== Exercise description ==
Write out, unaltered, each line from the top of the records below down to the line where "the class of" appears, that line included.

[Stored items]
== Segment start ==
/-!
# Weil-type family coverage — THE COMPONENT LAW FOR PRINCIPAL-IDEAL TYPES ON `ℤ[ζ₈₄]` (`g = 12`, all-YES level `84`):
# for EVERY real integer `ϖ₀ ≠ 0` of `ℚ(ζ₈₄)⁺` and EVERY skew `ζ′` of type `(ϖ₀)`, **`det a(ζ′, s_d) = N_{K⁺/ℚ}(ϖ₀)·det a(ξ, s_d)`**;
# with the norm-sign law: **every `ϖ₀` with `N(ϖ₀) > 0` puts `ℤ[ζ₈₄]`-CM points of type `(ϖ₀)` on the class `[N(ϖ₀)]` of
# `ℚˣ/Nm(K_dˣ)`, for every `K_d ⊂ ℚ(ζ₈₄)` and every `K_d`-balanced CM type**

research route conditional on HC_CM; not a corollary; Q11.4-sentence-2 already refuted in dim ≥ 3.

Ring 2, WEIL-TYPE FAMILY-COVERAGE CENSUS (`HOME/WEIL-FAMILY-COVERAGE.md` `## b01`, block b01.50 (C); owner ring2-b01), part 198 of
the `Ring2WeilCoverage*` series; continues part 182 (`…Level84Principal`: the `θ^i` basis and the principal determinants
`det a(ξ, i) = 4096`, `det a(ξ, s₃) = 2985984`, `det a(ξ, s₇) = 481890304`, `det a(ξ, s₂₁) = 351298031616`) and part 56f (`…TypeNormSignLevelsG12B`: the norm-sign law at `84`).
The type-SPECIFIC files of this block (parts 183–194: the types `(π₂π₄₇)` at `48`, `(π₂π₇₉)` at `40`) computed `N(ϖ)` from two
Gram determinants; this file is the LAW behind them, quantified over ALL `ϖ₀ ∈ 𝓞 K⁺ ∖ 0`: Shimura's divisors of type `(ϖ₀)` are
the `X_{uϖ₀ξ}`, `u` a real unit ([Shimura1998 §14.3 Prop. 5]; part 48′ `isOfType_one_mul_xi` / part 55 `isOfType_realMul`), THEOREM
L (i) at `84` (part 57 `norm_realUnits_pos_eightyFour`) makes `N(u) = 1`, and part 82 `det_realPart_mul` gives
`det a(ϖ₀ξ, s) = N(ϖ₀)·det a(ξ, s)`.  Consequence (S-pencil reading in census words, b01.50 (C)): the classes in `ℚˣ/Nm(K_dˣ)`
realised by `ι`-compatibly polarised `ℤ[ζ₈₄]`-CM points of principal-ideal type are exactly the `[N(ϖ₀)]`, `N(ϖ₀) > 0`
(`n = 6` even: `det a(ξ, s_d)` is a square).

* per `K_d` (`d = 1, 3, 7, 21`): **`det_realPart_type_span_<s>`** (the law), **`exists_type_span_<s>_det`** (CENSUS FORM: for
  every `ϖ₀` with `N(ϖ₀) > 0` and every `K_d`-balanced `Φ`, a `Φ`-positive divisor of type `(ϖ₀)` EXISTS — part 56f
  `exists_type_iff_norm_pos_eightyFour_<d>` — and every such has `det a = N(ϖ₀)·det a(ξ, s_d)`), **`mk_mul_det_xi_<s>`** (`[N·det a(ξ, s_d)] = [N]`
  in `ℚˣ/Nm(K_dˣ)` for every `N ≠ 0`: the class of a type-`(ϖ₀)` point is `[N(ϖ₀)]`).

HONEST FRAMING as parts 82–194: kernel statements about traces and norms in `ℚ(ζ₈₄)`, Shimura's divisors of type `(K; Φ; (ϖ₀))`
on `ℂ^Φ/Φ(ℤ[ζ₈₄])` and norm classes; nothing about Hodge classes, `W_K`, general members or HC; `HC_CM` is used nowhere.
No `def`, no named fact, no `sorry`.

References: [cite: vanGeemen1994HodgeAV, Lemma 5.2 (2)–(4), 5.4 and (5.4.1)]; [cite: Shimura1998, §14.3 Prop. 4–5,
pp. 103–104]; census b01.42 / b01.50 (seat-derived).
-/

noncomputable section

open Polynomial NumberField Module
open scoped nonZeroDivisors

namespace Summit.HodgeConjecture.Ring2WeilCoverage.WeilGramLevel84TypeLaw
== Segment end ==
== Response to this task ==
/-!
# Weil-type family coverage — THE COMPONENT LAW FOR PRINCIPAL-IDEAL TYPES ON `ℤ[ζ₈₄]` (`g = 12`, all-YES level `84`):
# for EVERY real integer `ϖ₀ ≠ 0` of `ℚ(ζ₈₄)⁺` and EVERY skew `ζ′` of type `(ϖ₀)`, **`det a(ζ′, s_d) = N_{K⁺/ℚ}(ϖ₀)·det a(ξ, s_d)`**;
# with the norm-sign law: **every `ϖ₀` with `N(ϖ₀) > 0` puts `ℤ[ζ₈₄]`-CM points of type `(ϖ₀)` on the class `[N(ϖ₀)]` of
# `ℚˣ/Nm(K_dˣ)`, for every `K_d ⊂ ℚ(ζ₈₄)` and every `K_d`-balanced CM type**

research route conditional on HC_CM; not a corollary; Q11.4-sentence-2 already refuted in dim ≥ 3.

Ring 2, WEIL-TYPE FAMILY-COVERAGE CENSUS (`HOME/WEIL-FAMILY-COVERAGE.md` `## b01`, block b01.50 (C); owner ring2-b01), part 198 of
the `Ring2WeilCoverage*` series; continues part 182 (`…Level84Principal`: the `θ^i` basis and the principal determinants
`det a(ξ, i) = 4096`, `det a(ξ, s₃) = 2985984`, `det a(ξ, s₇) = 481890304`, `det a(ξ, s₂₁) = 351298031616`) and part 56f (`…TypeNormSignLevelsG12B`: the norm-sign law at `84`).
The type-SPECIFIC files of this block (parts 183–194: the types `(π₂π₄₇)` at `48`, `(π₂π₇₉)` at `40`) computed `N(ϖ)` from two
Gram determinants; this file is the LAW behind them, quantified over ALL `ϖ₀ ∈ 𝓞 K⁺ ∖ 0`: Shimura's divisors of type `(ϖ₀)` are
the `X_{uϖ₀ξ}`, `u` a real unit ([Shimura1998 §14.3 Prop. 5]; part 48′ `isOfType_one_mul_xi` / part 55 `isOfType_realMul`), THEOREM
L (i) at `84` (part 57 `norm_realUnits_pos_eightyFour`) makes `N(u) = 1`, and part 82 `det_realPart_mul` gives
`det a(ϖ₀ξ, s) = N(ϖ₀)·det a(ξ, s)`.  Consequence (S-pencil reading in census words, b01.50 (C)): the classes in `ℚˣ/Nm(K_dˣ)`
realised by `ι`-compatibly polarised `ℤ[ζ₈₄]`-CM points of principal-ideal type are exactly the `[N(ϖ₀)]`, `N(ϖ₀) > 0`
(`n = 6` even: `det a(ξ, s_d)` is a square).

* per `K_d` (`d = 1, 3, 7, 21`): **`det_realPart_type_span_<s>`** (the law), **`exists_type_span_<s>_det`** (CENSUS FORM: for
  every `ϖ₀` with `N(ϖ₀) > 0` and every `K_d`-balanced `Φ`, a `Φ`-positive divisor of type `(ϖ₀)` EXISTS — part 56f
  `exists_type_iff_norm_pos_eightyFour_<d>` — and every such has `det a = N(ϖ₀)·det a(ξ, s_d)`), **`mk_mul_det_xi_<s>`** (`[N·det a(ξ, s_d)] = [N]`
  in `ℚˣ/Nm(K_dˣ)` for every `N ≠ 0`: the class of a type-`(ϖ₀)` point is `[N(ϖ₀)]`).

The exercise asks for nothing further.